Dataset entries
◆ ◆ ◆ ◆ ◆ ◆ ◆

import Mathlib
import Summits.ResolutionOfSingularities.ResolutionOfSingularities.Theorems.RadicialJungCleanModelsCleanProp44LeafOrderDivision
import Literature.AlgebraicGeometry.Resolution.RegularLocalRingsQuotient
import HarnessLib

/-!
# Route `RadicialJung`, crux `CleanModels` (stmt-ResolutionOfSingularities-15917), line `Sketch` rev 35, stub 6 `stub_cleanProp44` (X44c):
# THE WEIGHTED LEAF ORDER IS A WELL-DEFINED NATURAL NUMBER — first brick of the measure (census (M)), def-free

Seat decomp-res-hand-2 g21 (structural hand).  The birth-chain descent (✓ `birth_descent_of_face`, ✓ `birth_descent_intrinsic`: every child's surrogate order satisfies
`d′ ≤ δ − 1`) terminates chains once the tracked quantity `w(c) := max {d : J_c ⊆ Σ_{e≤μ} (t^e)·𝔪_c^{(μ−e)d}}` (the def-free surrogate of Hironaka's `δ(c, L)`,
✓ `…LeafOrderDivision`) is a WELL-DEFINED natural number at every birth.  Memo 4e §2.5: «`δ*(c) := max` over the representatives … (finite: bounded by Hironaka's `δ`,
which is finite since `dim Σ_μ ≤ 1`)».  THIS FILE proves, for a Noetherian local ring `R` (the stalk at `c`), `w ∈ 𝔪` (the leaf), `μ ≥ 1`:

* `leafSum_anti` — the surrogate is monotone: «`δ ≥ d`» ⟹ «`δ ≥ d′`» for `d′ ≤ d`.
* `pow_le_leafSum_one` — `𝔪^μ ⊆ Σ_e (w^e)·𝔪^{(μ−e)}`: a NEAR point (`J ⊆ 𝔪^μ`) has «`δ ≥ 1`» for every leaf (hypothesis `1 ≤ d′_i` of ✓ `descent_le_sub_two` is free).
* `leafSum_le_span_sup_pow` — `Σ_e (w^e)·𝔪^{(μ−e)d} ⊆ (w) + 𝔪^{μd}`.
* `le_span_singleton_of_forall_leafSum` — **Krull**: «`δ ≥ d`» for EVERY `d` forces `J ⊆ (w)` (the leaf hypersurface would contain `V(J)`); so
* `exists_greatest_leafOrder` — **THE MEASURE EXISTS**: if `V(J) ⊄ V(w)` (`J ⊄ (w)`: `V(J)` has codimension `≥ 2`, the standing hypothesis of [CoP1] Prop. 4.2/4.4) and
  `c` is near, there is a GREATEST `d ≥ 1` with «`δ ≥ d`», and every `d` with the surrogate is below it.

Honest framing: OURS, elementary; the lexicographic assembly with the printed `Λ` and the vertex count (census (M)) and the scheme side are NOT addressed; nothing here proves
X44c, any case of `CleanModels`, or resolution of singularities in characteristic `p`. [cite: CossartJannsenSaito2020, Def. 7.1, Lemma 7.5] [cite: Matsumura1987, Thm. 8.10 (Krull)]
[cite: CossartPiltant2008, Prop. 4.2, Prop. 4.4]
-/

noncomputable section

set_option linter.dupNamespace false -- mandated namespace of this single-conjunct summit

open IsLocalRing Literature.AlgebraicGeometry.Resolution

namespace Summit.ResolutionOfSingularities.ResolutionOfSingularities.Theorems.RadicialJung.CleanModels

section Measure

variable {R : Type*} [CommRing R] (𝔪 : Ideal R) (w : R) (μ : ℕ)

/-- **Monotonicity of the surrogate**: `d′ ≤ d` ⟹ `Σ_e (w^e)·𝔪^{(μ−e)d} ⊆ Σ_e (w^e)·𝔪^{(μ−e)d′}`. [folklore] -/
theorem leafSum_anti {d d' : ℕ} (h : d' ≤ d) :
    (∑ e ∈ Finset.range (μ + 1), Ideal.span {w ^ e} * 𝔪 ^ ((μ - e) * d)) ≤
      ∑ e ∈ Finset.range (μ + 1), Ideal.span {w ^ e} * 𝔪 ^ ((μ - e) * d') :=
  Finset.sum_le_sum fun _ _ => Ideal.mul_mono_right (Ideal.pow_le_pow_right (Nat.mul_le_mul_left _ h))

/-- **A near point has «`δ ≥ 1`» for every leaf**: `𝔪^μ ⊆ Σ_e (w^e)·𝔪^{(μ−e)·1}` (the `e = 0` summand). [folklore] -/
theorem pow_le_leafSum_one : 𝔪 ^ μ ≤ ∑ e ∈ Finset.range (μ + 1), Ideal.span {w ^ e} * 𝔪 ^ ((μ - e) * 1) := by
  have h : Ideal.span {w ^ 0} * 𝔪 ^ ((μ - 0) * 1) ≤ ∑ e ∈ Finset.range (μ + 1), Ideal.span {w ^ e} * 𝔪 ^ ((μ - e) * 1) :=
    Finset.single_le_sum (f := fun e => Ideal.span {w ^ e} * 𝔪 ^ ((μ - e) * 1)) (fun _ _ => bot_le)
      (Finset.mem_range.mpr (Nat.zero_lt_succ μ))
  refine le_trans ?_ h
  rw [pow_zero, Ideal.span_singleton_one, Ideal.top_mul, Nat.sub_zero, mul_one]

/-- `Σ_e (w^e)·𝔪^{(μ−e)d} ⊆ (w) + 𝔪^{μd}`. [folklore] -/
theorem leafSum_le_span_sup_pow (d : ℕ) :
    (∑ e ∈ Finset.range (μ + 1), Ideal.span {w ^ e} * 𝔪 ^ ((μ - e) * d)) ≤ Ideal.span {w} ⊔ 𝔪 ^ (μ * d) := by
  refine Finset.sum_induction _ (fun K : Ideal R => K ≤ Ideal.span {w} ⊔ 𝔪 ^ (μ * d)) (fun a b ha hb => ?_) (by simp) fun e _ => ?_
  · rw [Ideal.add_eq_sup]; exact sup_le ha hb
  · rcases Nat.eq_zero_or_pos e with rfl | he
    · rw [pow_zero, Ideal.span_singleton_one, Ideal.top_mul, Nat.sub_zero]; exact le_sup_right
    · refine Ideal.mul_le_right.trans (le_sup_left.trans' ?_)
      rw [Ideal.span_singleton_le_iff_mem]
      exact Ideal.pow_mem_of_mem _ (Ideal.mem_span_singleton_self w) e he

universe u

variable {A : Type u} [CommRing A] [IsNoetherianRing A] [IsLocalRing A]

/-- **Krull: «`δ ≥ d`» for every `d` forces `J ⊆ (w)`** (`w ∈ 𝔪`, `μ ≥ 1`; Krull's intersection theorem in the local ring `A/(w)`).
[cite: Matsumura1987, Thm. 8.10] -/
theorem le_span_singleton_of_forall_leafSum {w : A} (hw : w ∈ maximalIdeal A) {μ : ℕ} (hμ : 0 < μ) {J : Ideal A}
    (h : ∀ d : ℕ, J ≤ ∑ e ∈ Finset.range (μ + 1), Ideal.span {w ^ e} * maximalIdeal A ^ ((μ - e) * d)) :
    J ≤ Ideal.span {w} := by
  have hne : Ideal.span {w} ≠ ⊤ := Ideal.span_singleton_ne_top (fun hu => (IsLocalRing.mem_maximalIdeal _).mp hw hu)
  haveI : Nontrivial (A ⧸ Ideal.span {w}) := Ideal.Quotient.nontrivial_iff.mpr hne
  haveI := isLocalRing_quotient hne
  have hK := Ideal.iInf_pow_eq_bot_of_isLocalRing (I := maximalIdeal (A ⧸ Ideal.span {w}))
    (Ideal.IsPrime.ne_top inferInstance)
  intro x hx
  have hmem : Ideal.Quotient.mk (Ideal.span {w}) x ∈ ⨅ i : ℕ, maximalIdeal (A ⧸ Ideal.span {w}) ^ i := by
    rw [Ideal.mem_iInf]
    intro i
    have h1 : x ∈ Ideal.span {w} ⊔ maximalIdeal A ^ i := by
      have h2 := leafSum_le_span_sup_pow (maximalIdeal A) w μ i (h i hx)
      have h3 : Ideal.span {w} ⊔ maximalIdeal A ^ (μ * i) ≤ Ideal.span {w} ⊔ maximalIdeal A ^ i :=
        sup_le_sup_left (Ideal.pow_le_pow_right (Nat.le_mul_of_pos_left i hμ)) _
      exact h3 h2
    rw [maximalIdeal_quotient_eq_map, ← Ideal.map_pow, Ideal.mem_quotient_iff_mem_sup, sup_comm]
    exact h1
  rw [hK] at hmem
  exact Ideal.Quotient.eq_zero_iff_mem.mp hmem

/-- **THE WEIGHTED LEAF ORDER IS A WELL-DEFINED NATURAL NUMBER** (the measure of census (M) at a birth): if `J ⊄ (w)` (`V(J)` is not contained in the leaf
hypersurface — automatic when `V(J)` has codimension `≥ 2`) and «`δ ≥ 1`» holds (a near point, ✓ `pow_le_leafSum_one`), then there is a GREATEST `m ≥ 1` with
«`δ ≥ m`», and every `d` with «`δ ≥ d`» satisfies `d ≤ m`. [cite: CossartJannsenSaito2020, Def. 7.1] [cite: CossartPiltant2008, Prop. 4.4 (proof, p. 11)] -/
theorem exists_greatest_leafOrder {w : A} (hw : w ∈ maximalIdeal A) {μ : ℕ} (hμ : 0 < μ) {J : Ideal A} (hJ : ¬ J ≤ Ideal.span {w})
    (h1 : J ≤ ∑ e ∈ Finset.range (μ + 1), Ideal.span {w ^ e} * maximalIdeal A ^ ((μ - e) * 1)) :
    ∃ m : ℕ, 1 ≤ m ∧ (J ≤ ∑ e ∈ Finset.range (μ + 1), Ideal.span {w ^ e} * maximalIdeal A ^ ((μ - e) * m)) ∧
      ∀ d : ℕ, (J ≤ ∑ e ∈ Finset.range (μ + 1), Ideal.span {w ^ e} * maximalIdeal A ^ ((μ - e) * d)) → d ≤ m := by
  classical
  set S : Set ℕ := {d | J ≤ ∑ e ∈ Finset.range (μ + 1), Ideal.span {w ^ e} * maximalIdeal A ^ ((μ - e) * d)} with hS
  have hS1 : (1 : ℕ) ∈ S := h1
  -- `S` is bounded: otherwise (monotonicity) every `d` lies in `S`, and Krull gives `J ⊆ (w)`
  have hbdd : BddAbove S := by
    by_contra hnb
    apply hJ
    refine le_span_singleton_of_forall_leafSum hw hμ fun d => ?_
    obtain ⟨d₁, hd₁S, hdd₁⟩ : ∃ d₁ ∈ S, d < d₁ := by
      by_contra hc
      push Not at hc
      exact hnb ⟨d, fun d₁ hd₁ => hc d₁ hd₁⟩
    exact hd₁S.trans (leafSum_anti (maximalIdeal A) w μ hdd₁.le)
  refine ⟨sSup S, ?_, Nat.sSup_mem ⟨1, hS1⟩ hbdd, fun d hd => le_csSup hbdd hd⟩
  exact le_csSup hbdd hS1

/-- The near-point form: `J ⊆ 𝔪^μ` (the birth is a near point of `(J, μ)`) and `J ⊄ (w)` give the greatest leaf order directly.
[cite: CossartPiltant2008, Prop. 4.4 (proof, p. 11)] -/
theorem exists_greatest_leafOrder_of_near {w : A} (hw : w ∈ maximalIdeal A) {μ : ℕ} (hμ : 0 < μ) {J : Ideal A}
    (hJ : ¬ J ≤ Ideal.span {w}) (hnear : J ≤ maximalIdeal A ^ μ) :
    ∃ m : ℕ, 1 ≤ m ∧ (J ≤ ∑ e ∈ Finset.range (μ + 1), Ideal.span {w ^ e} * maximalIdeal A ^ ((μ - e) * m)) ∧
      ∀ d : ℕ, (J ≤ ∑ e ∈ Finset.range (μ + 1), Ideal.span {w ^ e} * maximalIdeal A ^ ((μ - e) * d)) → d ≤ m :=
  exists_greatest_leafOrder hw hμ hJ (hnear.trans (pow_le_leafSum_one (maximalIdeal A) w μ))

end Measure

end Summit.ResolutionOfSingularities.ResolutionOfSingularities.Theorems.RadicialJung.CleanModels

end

◆ ◆ ◆ ◆ ◆ ◆ ◆

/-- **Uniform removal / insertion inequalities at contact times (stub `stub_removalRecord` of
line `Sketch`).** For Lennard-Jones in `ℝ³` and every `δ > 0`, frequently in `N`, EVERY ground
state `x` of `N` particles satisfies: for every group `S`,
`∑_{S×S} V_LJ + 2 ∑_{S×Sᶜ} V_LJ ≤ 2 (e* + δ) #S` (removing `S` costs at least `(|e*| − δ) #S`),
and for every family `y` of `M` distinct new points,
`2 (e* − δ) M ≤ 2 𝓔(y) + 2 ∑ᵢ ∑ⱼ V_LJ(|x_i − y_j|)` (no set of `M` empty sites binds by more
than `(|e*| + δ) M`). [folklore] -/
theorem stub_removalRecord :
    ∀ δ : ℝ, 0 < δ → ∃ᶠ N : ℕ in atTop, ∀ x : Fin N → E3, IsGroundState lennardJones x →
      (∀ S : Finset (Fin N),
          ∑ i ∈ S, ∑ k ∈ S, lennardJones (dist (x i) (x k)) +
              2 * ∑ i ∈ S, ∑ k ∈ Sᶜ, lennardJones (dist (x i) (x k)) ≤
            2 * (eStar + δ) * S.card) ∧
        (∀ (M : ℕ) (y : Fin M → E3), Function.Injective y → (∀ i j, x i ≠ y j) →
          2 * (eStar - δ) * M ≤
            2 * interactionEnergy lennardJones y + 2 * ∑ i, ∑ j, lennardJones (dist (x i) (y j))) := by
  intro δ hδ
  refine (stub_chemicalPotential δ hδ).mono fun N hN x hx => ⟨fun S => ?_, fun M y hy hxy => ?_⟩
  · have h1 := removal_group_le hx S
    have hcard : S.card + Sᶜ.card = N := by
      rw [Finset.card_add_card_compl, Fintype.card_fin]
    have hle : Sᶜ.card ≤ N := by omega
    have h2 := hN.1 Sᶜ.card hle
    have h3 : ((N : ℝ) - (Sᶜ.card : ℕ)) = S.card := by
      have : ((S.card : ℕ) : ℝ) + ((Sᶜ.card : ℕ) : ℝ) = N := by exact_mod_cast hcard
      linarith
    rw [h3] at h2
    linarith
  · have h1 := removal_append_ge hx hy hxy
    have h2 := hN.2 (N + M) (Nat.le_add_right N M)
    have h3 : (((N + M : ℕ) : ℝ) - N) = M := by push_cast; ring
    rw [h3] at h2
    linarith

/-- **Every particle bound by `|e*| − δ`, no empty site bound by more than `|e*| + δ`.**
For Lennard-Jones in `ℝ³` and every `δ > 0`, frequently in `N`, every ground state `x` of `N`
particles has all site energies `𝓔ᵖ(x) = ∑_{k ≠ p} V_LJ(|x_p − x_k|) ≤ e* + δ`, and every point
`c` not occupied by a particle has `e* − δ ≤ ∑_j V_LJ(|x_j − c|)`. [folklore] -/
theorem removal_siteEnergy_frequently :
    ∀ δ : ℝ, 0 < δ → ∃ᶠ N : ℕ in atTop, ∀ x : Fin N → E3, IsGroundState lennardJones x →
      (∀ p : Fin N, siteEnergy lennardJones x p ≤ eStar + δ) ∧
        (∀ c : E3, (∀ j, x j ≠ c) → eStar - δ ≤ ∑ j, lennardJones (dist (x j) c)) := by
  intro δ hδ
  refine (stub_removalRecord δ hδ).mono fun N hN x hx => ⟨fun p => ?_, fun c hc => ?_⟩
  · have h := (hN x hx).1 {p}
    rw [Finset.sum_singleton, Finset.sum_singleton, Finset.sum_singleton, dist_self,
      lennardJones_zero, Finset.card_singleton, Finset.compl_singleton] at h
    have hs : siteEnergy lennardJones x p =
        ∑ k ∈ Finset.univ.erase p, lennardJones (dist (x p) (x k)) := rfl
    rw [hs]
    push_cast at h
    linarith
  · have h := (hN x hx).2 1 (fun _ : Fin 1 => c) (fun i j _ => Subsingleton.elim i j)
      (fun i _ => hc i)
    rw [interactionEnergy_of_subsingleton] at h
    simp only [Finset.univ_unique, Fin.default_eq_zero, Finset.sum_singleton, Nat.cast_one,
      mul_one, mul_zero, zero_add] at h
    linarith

◆ ◆ ◆ ◆ ◆ ◆ ◆

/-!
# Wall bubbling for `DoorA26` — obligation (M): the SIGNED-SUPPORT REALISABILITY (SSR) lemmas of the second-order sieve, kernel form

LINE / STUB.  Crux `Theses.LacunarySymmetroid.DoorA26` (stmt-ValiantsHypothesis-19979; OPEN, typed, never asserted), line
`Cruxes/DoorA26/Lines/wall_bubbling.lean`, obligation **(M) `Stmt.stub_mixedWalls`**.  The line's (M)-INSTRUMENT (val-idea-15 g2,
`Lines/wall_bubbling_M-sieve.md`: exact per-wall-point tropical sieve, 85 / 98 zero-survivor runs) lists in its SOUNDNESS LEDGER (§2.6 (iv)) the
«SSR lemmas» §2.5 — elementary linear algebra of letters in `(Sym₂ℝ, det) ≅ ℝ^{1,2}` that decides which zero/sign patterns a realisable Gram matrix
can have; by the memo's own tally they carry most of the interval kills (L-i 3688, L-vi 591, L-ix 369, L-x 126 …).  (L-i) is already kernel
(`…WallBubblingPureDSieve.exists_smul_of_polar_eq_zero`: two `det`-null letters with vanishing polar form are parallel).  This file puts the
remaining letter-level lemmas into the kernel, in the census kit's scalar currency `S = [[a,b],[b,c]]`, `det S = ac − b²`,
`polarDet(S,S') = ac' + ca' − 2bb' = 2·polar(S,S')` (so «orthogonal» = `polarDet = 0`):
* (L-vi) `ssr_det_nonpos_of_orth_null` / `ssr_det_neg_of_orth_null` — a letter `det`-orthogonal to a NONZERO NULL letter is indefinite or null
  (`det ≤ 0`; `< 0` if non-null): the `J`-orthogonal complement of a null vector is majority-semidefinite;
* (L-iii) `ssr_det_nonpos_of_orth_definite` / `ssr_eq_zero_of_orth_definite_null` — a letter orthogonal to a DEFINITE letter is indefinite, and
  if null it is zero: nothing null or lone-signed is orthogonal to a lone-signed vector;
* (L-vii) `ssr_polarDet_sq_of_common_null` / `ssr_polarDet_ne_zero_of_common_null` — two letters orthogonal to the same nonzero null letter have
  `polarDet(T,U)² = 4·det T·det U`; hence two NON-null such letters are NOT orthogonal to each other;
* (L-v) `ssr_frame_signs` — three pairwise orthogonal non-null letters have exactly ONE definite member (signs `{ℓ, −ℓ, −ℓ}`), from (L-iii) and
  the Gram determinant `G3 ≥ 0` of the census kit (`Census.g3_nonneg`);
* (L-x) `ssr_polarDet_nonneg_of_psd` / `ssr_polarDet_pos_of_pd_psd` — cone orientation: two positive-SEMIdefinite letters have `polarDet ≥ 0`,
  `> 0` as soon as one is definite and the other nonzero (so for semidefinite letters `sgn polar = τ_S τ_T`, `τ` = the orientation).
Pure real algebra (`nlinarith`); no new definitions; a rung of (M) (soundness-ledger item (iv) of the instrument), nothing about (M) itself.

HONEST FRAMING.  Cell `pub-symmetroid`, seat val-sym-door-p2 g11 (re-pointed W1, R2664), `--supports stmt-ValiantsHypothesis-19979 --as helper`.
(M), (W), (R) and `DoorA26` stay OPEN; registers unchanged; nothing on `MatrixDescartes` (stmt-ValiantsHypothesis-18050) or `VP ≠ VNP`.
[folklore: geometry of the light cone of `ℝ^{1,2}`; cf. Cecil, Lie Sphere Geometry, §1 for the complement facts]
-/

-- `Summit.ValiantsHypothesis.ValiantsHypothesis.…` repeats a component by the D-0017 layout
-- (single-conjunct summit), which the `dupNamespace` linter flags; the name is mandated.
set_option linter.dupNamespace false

◆ ◆ ◆ ◆ ◆ ◆ ◆

All lines in the data above from the one with "The line's (M)-INSTRUMENT" through the one with "can have; by" must be repeated exactly, and no others.

**SOLUTION**
`Cruxes/DoorA26/Lines/wall_bubbling.lean`, obligation **(M) `Stmt.stub_mixedWalls`**.  The line's (M)-INSTRUMENT (val-idea-15 g2,
`Lines/wall_bubbling_M-sieve.md`: exact per-wall-point tropical sieve, 85 / 98 zero-survivor runs) lists in its SOUNDNESS LEDGER (§2.6 (iv)) the
«SSR lemmas» §2.5 — elementary linear algebra of letters in `(Sym₂ℝ, det) ≅ ℝ^{1,2}` that decides which zero/sign patterns a realisable Gram matrix
can have; by the memo's own tally they carry most of the interval kills (L-i 3688, L-vi 591, L-ix 369, L-x 126 …).  (L-i) is already kernel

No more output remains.